Dimanche 5 septembre 2010
Raymond Chauveau sur la sellette face aux grévistes sans-papiers
A peine l'article précédent publié, nous recevions le compte rendu de l'assemblée des délégués grévistes qui s'est tenu vendredi dernier 3 septembre. Il ne fait que confirmer le désaveu de la direction confédérale représentée par Raymond Chauveau.
Il faut maintenant transformer la colère et l'amertume en force pour l'avenir; comme nous le disions dans l'article précédent, c'est le bilan qui permettra d'avancer ensemble !
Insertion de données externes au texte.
import Summits.Ventures.CertifiedArithmetic.LowPrec.GemmThetaE3M2Defs

/-!
# The θ-certificate of E3M2²→bfloat16: kernel check of the states with index in `[2208, 2304)`

HONEST FRAMING (venture CertifiedArithmetic / cell `pub-lowprec`, seat gemm, gen 7): certified error
envelopes and provably optimal rounding/accumulation schemes for low-precision formats under stated
cost models; every table by two implementations; no hardware or vendor claims.

Part 24 of 27 of the kernel check of the Boolean certificate of `GemmThetaE3M2Defs.lean`
(paper `gemm.tex` §Regimes Prop. Θ(i), configuration E3M2·E3M2 → `bfloat16`, sequential, RNE): every
edge from the states with index `2208 ≤ i < 2304` (both signs, all 291 letters, with the pair
checks after free moves) passes `edgeOK`, by `decide +kernel` in chunks of 24 indices (each chunk
≈ 13,968 edges).  Split into files only to keep each file's kernel time near three minutes;
`GemmThetaE3M2.lean` assembles the parts.  See the Defs file for the meaning of the check.
-/

namespace Literature.ComputerArithmetic.FloatingPoint

namespace MiniFloat

namespace ThetaE3M2

/-- Every edge from the states with index in `[2208, 2232)` (both signs, all 291 letters) passes
`edgeOK`. [cell certificate, kernel-checked] -/
theorem edges_ok_2208 : rowsOK 2208 24 = true := by
  decide +kernel

/-- Every edge from the states with index in `[2232, 2256)` (both signs, all 291 letters) passes
`edgeOK`. [cell certificate, kernel-checked] -/
theorem edges_ok_2232 : rowsOK 2232 24 = true := by
  decide +kernel

/-- Every edge from the states with index in `[2256, 2280)` (both signs, all 291 letters) passes
`edgeOK`. [cell certificate, kernel-checked] -/
theorem edges_ok_2256 : rowsOK 2256 24 = true := by
  decide +kernel

/-- Every edge from the states with index in `[2280, 2304)` (both signs, all 291 letters) passes
`edgeOK`. [cell certificate, kernel-checked] -/
theorem edges_ok_2280 : rowsOK 2280 24 = true := by
  decide +kernel

/-- PART 24: every edge from the states with index in `[2208, 2304)` passes `edgeOK`.
[cell certificate, kernel-checked] -/
theorem part_24 : rowsOK 2208 96 = true :=
  rowsOK_append (l₁ := 24) (l₂ := 72) edges_ok_2208 <|
  rowsOK_append (l₁ := 24) (l₂ := 48) edges_ok_2232 <|
  rowsOK_append (l₁ := 24) (l₂ := 24) edges_ok_2256 <|
  edges_ok_2280

end ThetaE3M2

end MiniFloat

end Literature.ComputerArithmetic.FloatingPoint
/-!
# Word derivatives of smooth functions: Leibniz rule, chain rules, iterated derivatives, and the
# Taylor flatness estimate transversal to a linear subspace

Topic `Analysis/Distribution`; namespace `Literature.Analysis.Distribution`. Calculus of the nested
directional derivatives `∂_w f = ∂_{a₁} ⋯ ∂_{a_k} f` along words `w = [a₁, …, a_k]`
(`vecWordDeriv` of `TranslationQuasiInvariantFunctional`) needed for the analysis of distributions
supported on a linear subspace `{0} × Z ⊂ B × Z` (Hörmander, Thm. 2.3.3; Schwartz's structure of
distributions carried by a submanifold):

* §1 linearity in the direction, chain rule under continuous linear maps (`vecWordDeriv_comp_clm`),
  smoothness of word derivatives (`ContDiff.vecWordDeriv'`);
* §2 **`vecWordDeriv_eq_iteratedFDeriv`** — `∂_w f (x) = D^{|w|} f(x)(w₁, …, w_k)` for smooth `f`, whence the
  bound `‖∂_w f(x)‖ ≤ ‖D^{|w|} f (x)‖ ∏ ‖wᵢ‖` and invariance under permutations of the word;
* §3 the **Leibniz rule** `∂_w (f g) = Σ_{(u,v)} ∂_u f · ∂_v g` over the `2^{|w|}` ordered splittings
  `wordPairs w` of the word;
* §4 **flatness transversal to `{0} × Z`**: `NormalJetsVanishBelow j g` (all normal word derivatives of
  order `< j` vanish on `{0} × Z`) is inherited, with the loss of `|u|` orders, by `∂_u g` for ANY word `u`
  (tangential letters are commuted to the front, where they differentiate a function vanishing on the
  subspace);
* §5 the **Taylor flatness estimate** `‖g(b, z)‖ ≤ A ‖b‖^{m+1}` for a test function with
  `NormalJetsVanishBelow (m+1) g` (Taylor's theorem along the ray `s ↦ g(s b/‖b‖, z)` with the uniform bound
  `sup ‖D^{m+1} g‖`).

Everything is proved; no definition of mathematical content beyond the bookkeeping ones and no named fact
is introduced.

## References

* L. Hörmander, *The Analysis of Linear Partial Differential Operators I* (1983), Thm. 2.3.3 and
  (1.1.7)–(1.1.9) (Taylor's formula) [HormanderALPDO1].
-/

noncomputable section

open Set Filter Topology Function
open scoped ContDiff

namespace Literature.Analysis.Distribution

variable {X : Type*} [NormedAddCommGroup X] [NormedSpace ℝ X]

/-! ### 1. Linearity in the direction, chain rules, smoothness -/

section Basic

/-- `∂_{u+v} f = ∂_u f + ∂_v f`. [folklore] -/
theorem vecDeriv_add_dir (u v : X) (f : X → ℂ) : vecDeriv (u + v) f = vecDeriv u f + vecDeriv v f := by
  funext x; simp [vecDeriv, map_add]

/-- `∂_{c u} f = c ∂_u f` for real `c`. [folklore] -/
theorem vecDeriv_smul_dir (c : ℝ) (u : X) (f : X → ℂ) : vecDeriv (c • u) f = (c : ℂ) • vecDeriv u f := by
  funext x; simp [vecDeriv, map_smul, Complex.real_smul]

/-- `∂_0 f = 0`. [folklore] -/
@[simp] theorem vecDeriv_zero_dir (f : X → ℂ) : vecDeriv (0 : X) f = 0 := by
  funext x; simp [vecDeriv]

/-- `∂_w` along a word containing the scaled letters `c • a`: `∂_{c • w} f = c^{|w|} ∂_w f`. [folklore] -/
theorem vecWordDeriv_map_smul (c : ℝ) (f : X → ℂ) :
    ∀ w : List X, vecWordDeriv (w.map fun a => c • a) f = ((c : ℂ) ^ w.length) • vecWordDeriv w f
  | [] => by simp
  | a :: w => by
    rw [List.map_cons, vecWordDeriv_cons, vecWordDeriv_map_smul c f w, vecDeriv_smul_dir, vecDeriv_smul,
      vecWordDeriv_cons, smul_smul, List.length_cons, pow_succ']

/-- Smooth functions have smooth directional derivatives. [folklore] -/
theorem _root_.ContDiff.vecDeriv' {f : X → ℂ} (hf : ContDiff ℝ ∞ f) (v : X) : ContDiff ℝ ∞ (vecDeriv v f) := by
  have h1 : ContDiff ℝ ∞ (fderiv ℝ f) := hf.fderiv_right (m := ∞) (by simp)
  exact h1.clm_apply contDiff_const

/-- Smooth functions have smooth word derivatives. [folklore] -/
theorem _root_.ContDiff.vecWordDeriv' {f : X → ℂ} (hf : ContDiff ℝ ∞ f) :
    ∀ w : List X, ContDiff ℝ ∞ (vecWordDeriv w f)
  | [] => hf
  | a :: w => (ContDiff.vecWordDeriv' hf w).vecDeriv' a

/-- `∂_w (f + g) = ∂_w f + ∂_w g` for smooth `f, g`. [folklore] -/
theorem vecWordDeriv_add' {f g : X → ℂ} (hf : ContDiff ℝ ∞ f) (hg : ContDiff ℝ ∞ g) :
    ∀ w : List X, vecWordDeriv w (f + g) = vecWordDeriv w f + vecWordDeriv w g
  | [] => rfl
  | a :: w => by
    rw [vecWordDeriv_cons, vecWordDeriv_add' hf hg w, vecWordDeriv_cons, vecWordDeriv_cons]
    exact vecDeriv_add ((hf.vecWordDeriv' w).differentiable (by simp)) ((hg.vecWordDeriv' w).differentiable (by simp)) a

/-- `∂_w (∂_v f) = ∂_v (∂_w f)` for smooth `f`. [folklore] -/
theorem vecWordDeriv_vecDeriv' {f : X → ℂ} (hf : ContDiff ℝ ∞ f) (v : X) :
    ∀ w : List X, vecWordDeriv w (vecDeriv v f) = vecDeriv v (vecWordDeriv w f)
  | [] => rfl
  | a :: w => by
    rw [vecWordDeriv_cons, vecWordDeriv_vecDeriv' hf v w, vecWordDeriv_cons]
    exact vecDeriv_comm (hf.vecWordDeriv' w) a v

/-- **Chain rule under a continuous linear map**: `∂_u (φ ∘ A)(x) = (∂_{A u} φ)(A x)`. [folklore] -/
theorem vecDeriv_comp_clm {Y : Type*} [NormedAddCommGroup Y] [NormedSpace ℝ Y] (A : X →L[ℝ] Y)
    {φ : Y → ℂ} (hφ : Differentiable ℝ φ) (u : X) :
    vecDeriv u (fun x => φ (A x)) = fun x => vecDeriv (A u) φ (A x) := by
  funext x
  simp only [vecDeriv]
  rw [show (fun x => φ (A x)) = φ ∘ A from rfl, fderiv_comp x (hφ (A x)) A.differentiableAt, A.fderiv]
  rfl

/-- Word version of the chain rule: `∂_w (φ ∘ A) = (∂_{A w} φ) ∘ A`. [folklore] -/
theorem vecWordDeriv_comp_clm {Y : Type*} [NormedAddCommGroup Y] [NormedSpace ℝ Y] (A : X →L[ℝ] Y)
    {φ : Y → ℂ} (hφ : ContDiff ℝ ∞ φ) :
    ∀ w : List X, vecWordDeriv w (fun x => φ (A x)) = fun x => vecWordDeriv (w.map A) φ (A x)
  | [] => rfl
  | a :: w => by
    rw [vecWordDeriv_cons, vecWordDeriv_comp_clm A hφ w, List.map_cons, vecWordDeriv_cons]
    exact vecDeriv_comp_clm A ((hφ.vecWordDeriv' (w.map A)).differentiable (by simp)) a

/-- Word derivatives commute with translations `x ↦ x + p`. [folklore] -/
theorem vecWordDeriv_comp_add_right (f : X → ℂ) (p : X) (w : List X) :
    vecWordDeriv w (fun x => f (x + p)) = fun x => vecWordDeriv w f (x + p) := by
  have h := vecWordDeriv_translate (-p) f w
  have hfun : (fun x => f (x + p)) = translate (-p) f := by
    funext x; simp [translate, sub_neg_eq_add]
  rw [hfun, h]
  funext x
  simp [translate, sub_neg_eq_add]

/-- **The flow derivative along a line**: `s ↦ F(x + s v)` has derivative `(∂_v F)(x + s v)`. [folklore] -/
theorem hasDerivAt_add_smul_line {F : X → ℂ} (hF : Differentiable ℝ F) (x v : X) (s : ℝ) :
    HasDerivAt (fun s : ℝ => F (x + s • v)) (vecDeriv v F (x + s • v)) s := by
  have hγ : HasDerivAt (fun s : ℝ => x + s • v) v s := by
    simpa using ((hasDerivAt_id s).smul_const v).const_add x
  have h := (hF (x + s • v)).hasFDerivAt.comp_hasDerivAt s hγ
  exact h

end Basic

/-! ### 2. Word derivatives are iterated Fréchet derivatives -/

section Iterated

/-- **`∂_w f (x) = D^{|w|} f (x) (w₁, …, w_k)`** for smooth `f` (`iteratedFDeriv_succ_apply_left`: the
outermost letter is differentiated last). [folklore] -/
theorem vecWordDeriv_eq_iteratedFDeriv {f : X → ℂ} (hf : ContDiff ℝ ∞ f) :
    ∀ (w : List X) (x : X), vecWordDeriv w f x = iteratedFDeriv ℝ w.length f x fun i => w.get i
  | [], x => by simp
  | a :: w, x => by
    have hfun : vecWordDeriv w f = fun y => iteratedFDeriv ℝ w.length f y fun i => w.get i :=
      funext (vecWordDeriv_eq_iteratedFDeriv hf w)
    have hdiff : DifferentiableAt ℝ (iteratedFDeriv ℝ w.length f) x :=
      (hf.differentiable_iteratedFDeriv (m := w.length) (mod_cast ENat.coe_lt_top w.length)) x
    have htuple : (fun i : Fin (w.length + 1) => (a :: w).get i) = Fin.cons a fun i => w.get i := by
      funext i; refine Fin.cases ?_ (fun j => ?_) i <;> simp
    calc vecWordDeriv (a :: w) f x = fderiv ℝ (vecWordDeriv w f) x a := rfl
      _ = (fderiv ℝ (iteratedFDeriv ℝ w.length f) x) a (fun i => w.get i) := by
          rw [hfun, fderiv_continuousMultilinear_apply_const_apply hdiff]
      _ = iteratedFDeriv ℝ (w.length + 1) f x (Fin.cons a fun i => w.get i) := by
          rw [iteratedFDeriv_succ_apply_left, Fin.cons_zero, Fin.tail_cons]
      _ = iteratedFDeriv ℝ (a :: w).length f x (fun i => (a :: w).get i) := by
          rw [← htuple]; rfl

/-- **`‖∂_w f (x)‖ ≤ ‖D^{|w|} f(x)‖ ∏ᵢ ‖wᵢ‖`.** [folklore] -/
theorem norm_vecWordDeriv_le {f : X → ℂ} (hf : ContDiff ℝ ∞ f) (w : List X) (x : X) :
    ‖vecWordDeriv w f x‖ ≤ ‖iteratedFDeriv ℝ w.length f x‖ * ∏ i, ‖w.get i‖ := by
  rw [vecWordDeriv_eq_iteratedFDeriv hf w x]
  exact ContinuousMultilinearMap.le_opNorm _ _

/-- A word of letters of norm `≤ 1`: `‖∂_w f(x)‖ ≤ ‖D^{|w|} f (x)‖`. [folklore] -/
theorem norm_vecWordDeriv_le_of_norm_le_one {f : X → ℂ} (hf : ContDiff ℝ ∞ f) {w : List X}
    (hw : ∀ a ∈ w, ‖a‖ ≤ 1) (x : X) : ‖vecWordDeriv w f x‖ ≤ ‖iteratedFDeriv ℝ w.length f x‖ := by
  refine (norm_vecWordDeriv_le hf w x).trans ?_
  have hprod : ∏ i, ‖w.get i‖ ≤ 1 := by
    refine Finset.prod_le_one (fun i _ => norm_nonneg _) fun i _ => hw _ (List.get_mem w i)
  calc ‖iteratedFDeriv ℝ w.length f x‖ * ∏ i, ‖w.get i‖ ≤ ‖iteratedFDeriv ℝ w.length f x‖ * 1 :=
        mul_le_mul_of_nonneg_left hprod (norm_nonneg _)
    _ = _ := mul_one _

/-- A test function has uniformly bounded iterated derivatives of each order. [folklore] -/
theorem IsTestFn.exists_bound_iteratedFDeriv {f : X → ℂ} (hf : IsTestFn f) (i : ℕ) :
    ∃ A : ℝ, 0 ≤ A ∧ ∀ x, ‖iteratedFDeriv ℝ i f x‖ ≤ A := by
  obtain ⟨C, hC⟩ := (hf.hasCompactSupport.iteratedFDeriv i).exists_bound_of_continuous
    (hf.contDiff.continuous_iteratedFDeriv (mod_cast le_top))
  exact ⟨max C 0, le_max_right _ _, fun x => (hC x).trans (le_max_left _ _)⟩

/-- Word derivatives of a smooth function do not depend on the order of the letters. [folklore] -/
theorem vecWordDeriv_perm {f : X → ℂ} (hf : ContDiff ℝ ∞ f) {w w' : List X} (h : w.Perm w') :
    vecWordDeriv w f = vecWordDeriv w' f := by
  induction h with
  | nil => rfl
  | cons a _ ih => rw [vecWordDeriv_cons, vecWordDeriv_cons, ih]
  | swap a b w =>
    rw [vecWordDeriv_cons, vecWordDeriv_cons, vecWordDeriv_cons, vecWordDeriv_cons]
    exact vecDeriv_comm (hf.vecWordDeriv' w) b a
  | trans _ _ ih₁ ih₂ => exact ih₁.trans ih₂

end Iterated

/-! ### 3. The Leibniz rule over splittings of a word -/

section Leibniz

omit [NormedAddCommGroup X] [NormedSpace ℝ X] in
/-- **The ordered splittings of a word** into two complementary sub-words (`2^{|w|}` of them):
`wordPairs (a :: w)` prepends `a` either to the first or to the second component of each splitting of
`w`. [folklore] -/
def wordPairs : List X → List (List X × List X)
  | [] => [([], [])]
  | a :: w => (wordPairs w).map (fun p => (a :: p.1, p.2)) ++ (wordPairs w).map fun p => (p.1, a :: p.2)

omit [NormedAddCommGroup X] [NormedSpace ℝ X] in
/-- `wordPairs [] = [([], [])]`. [folklore] -/
@[simp] theorem wordPairs_nil : wordPairs ([] : List X) = [([], [])] := rfl

omit [NormedAddCommGroup X] [NormedSpace ℝ X] in
/-- The recursion of `wordPairs`. [folklore] -/
theorem wordPairs_cons (a : X) (w : List X) :
    wordPairs (a :: w) = (wordPairs w).map (fun p => (a :: p.1, p.2)) ++ (wordPairs w).map fun p => (p.1, a :: p.2) :=
  rfl

omit [NormedAddCommGroup X] [NormedSpace ℝ X] in
/-- The two components of a splitting have complementary lengths. [folklore] -/
theorem length_add_length_of_mem_wordPairs :
    ∀ {w : List X} {p : List X × List X}, p ∈ wordPairs w → p.1.length + p.2.length = w.length
  | [], p, hp => by
    rw [wordPairs_nil, List.mem_singleton] at hp
    subst hp; rfl
  | a :: w, p, hp => by
    rw [wordPairs_cons, List.mem_append, List.mem_map, List.mem_map] at hp
    rcases hp with ⟨q, hq, rfl⟩ | ⟨q, hq, rfl⟩
    · have h := length_add_length_of_mem_wordPairs hq
      simp only [List.length_cons]; omega
    · have h := length_add_length_of_mem_wordPairs hq
      simp only [List.length_cons]; omega

/-- `∂_v (f g) = ∂_v f · g + f · ∂_v g`. [folklore] -/
theorem vecDeriv_mul {f g : X → ℂ} (hf : Differentiable ℝ f) (hg : Differentiable ℝ g) (v : X) :
    vecDeriv v (f * g) = vecDeriv v f * g + f * vecDeriv v g := by
  funext x
  simp only [vecDeriv, Pi.add_apply, Pi.mul_apply]
  rw [fderiv_mul (hf x) (hg x)]
  simp only [FunLike.coe_add, FunLike.coe_smul, Pi.add_apply, Pi.smul_apply, smul_eq_mul]
  ring

/-- `∂_v` of a finite sum of differentiable functions. [folklore] -/
theorem differentiable_sum_and_vecDeriv_sum (v : X) :
    ∀ L : List (X → ℂ), (∀ F ∈ L, Differentiable ℝ F) →
      Differentiable ℝ L.sum ∧ vecDeriv v L.sum = (L.map (vecDeriv v)).sum
  | [], _ => by
    refine ⟨?_, ?_⟩
    · rw [List.sum_nil]; exact differentiable_const (0 : ℂ)
    · rw [List.sum_nil, List.map_nil, List.sum_nil]; funext x; simp [vecDeriv]
  | F :: L, hL => by
    obtain ⟨hd, hv⟩ := differentiable_sum_and_vecDeriv_sum v L fun G hG => hL G (List.mem_cons_of_mem _ hG)
    have hF : Differentiable ℝ F := hL F List.mem_cons_self
    refine ⟨?_, ?_⟩
    · rw [List.sum_cons]; exact hF.add hd
    · rw [List.sum_cons, List.map_cons, List.sum_cons, vecDeriv_add hF hd, hv]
[mise à jour 6 septembre] Le dernier
communiqué commun des Onze, publié aujourd'hui mérite d'être lu, tellement c'est un recueil de
mensonges grossiers et pitoyables. Pour qui sait lire entre les lignes, tout ce que nous écrivons sur ce blog est confirmé...
Vendredi dernier, Chauveau a convoqué les délégués des grévistes avec pour ordre du jour les moyens de débloquer la situation. En
effet, il doit maintenant reconnaître que les prétendues « avancées » du gouvernement ont conduit à une impasse. Si quelques dossiers ont bien été traités dans le 93, les 850 dossiers qui ont été
déposés en deux fois à Paris ne le sont pas. Lors du premier dépôt, les services de la préfecture ont pris argument des congés et du manque de personnel pour expliquer la lenteur de l’examen des
demandes. A l’occasion du deuxième dépôt, un adjoint du projet aurait dit, que la préfecture attendait un feu vert du ministère pour le faire.
Bien que Chauveau ait encore tenu à affirmer que la grève avait eu des résultats positifs avec l’addendum et la lettre 340, il n’a suscité que la colère des délégués dont
certains très remontés étaient à deux doigts de le prendre à partie physiquement. Il n’a reçu que des critiques voire des insultes qui, bien que non appropriées pour certaines, traduisent l’exaspération de la majorité des
délégués, y compris de ceux sur lesquels il s’appuyait jusqu’alors pour faire taire les critiques. Les sans papiers se sont battus pour des papiers, mais pas pour ceux qui permettent à Chauveau
d’être satisfait. L’Addendum et la lettre 340, voilà les seuls papiers auxquels Chauveau paraît accorder de l’importance !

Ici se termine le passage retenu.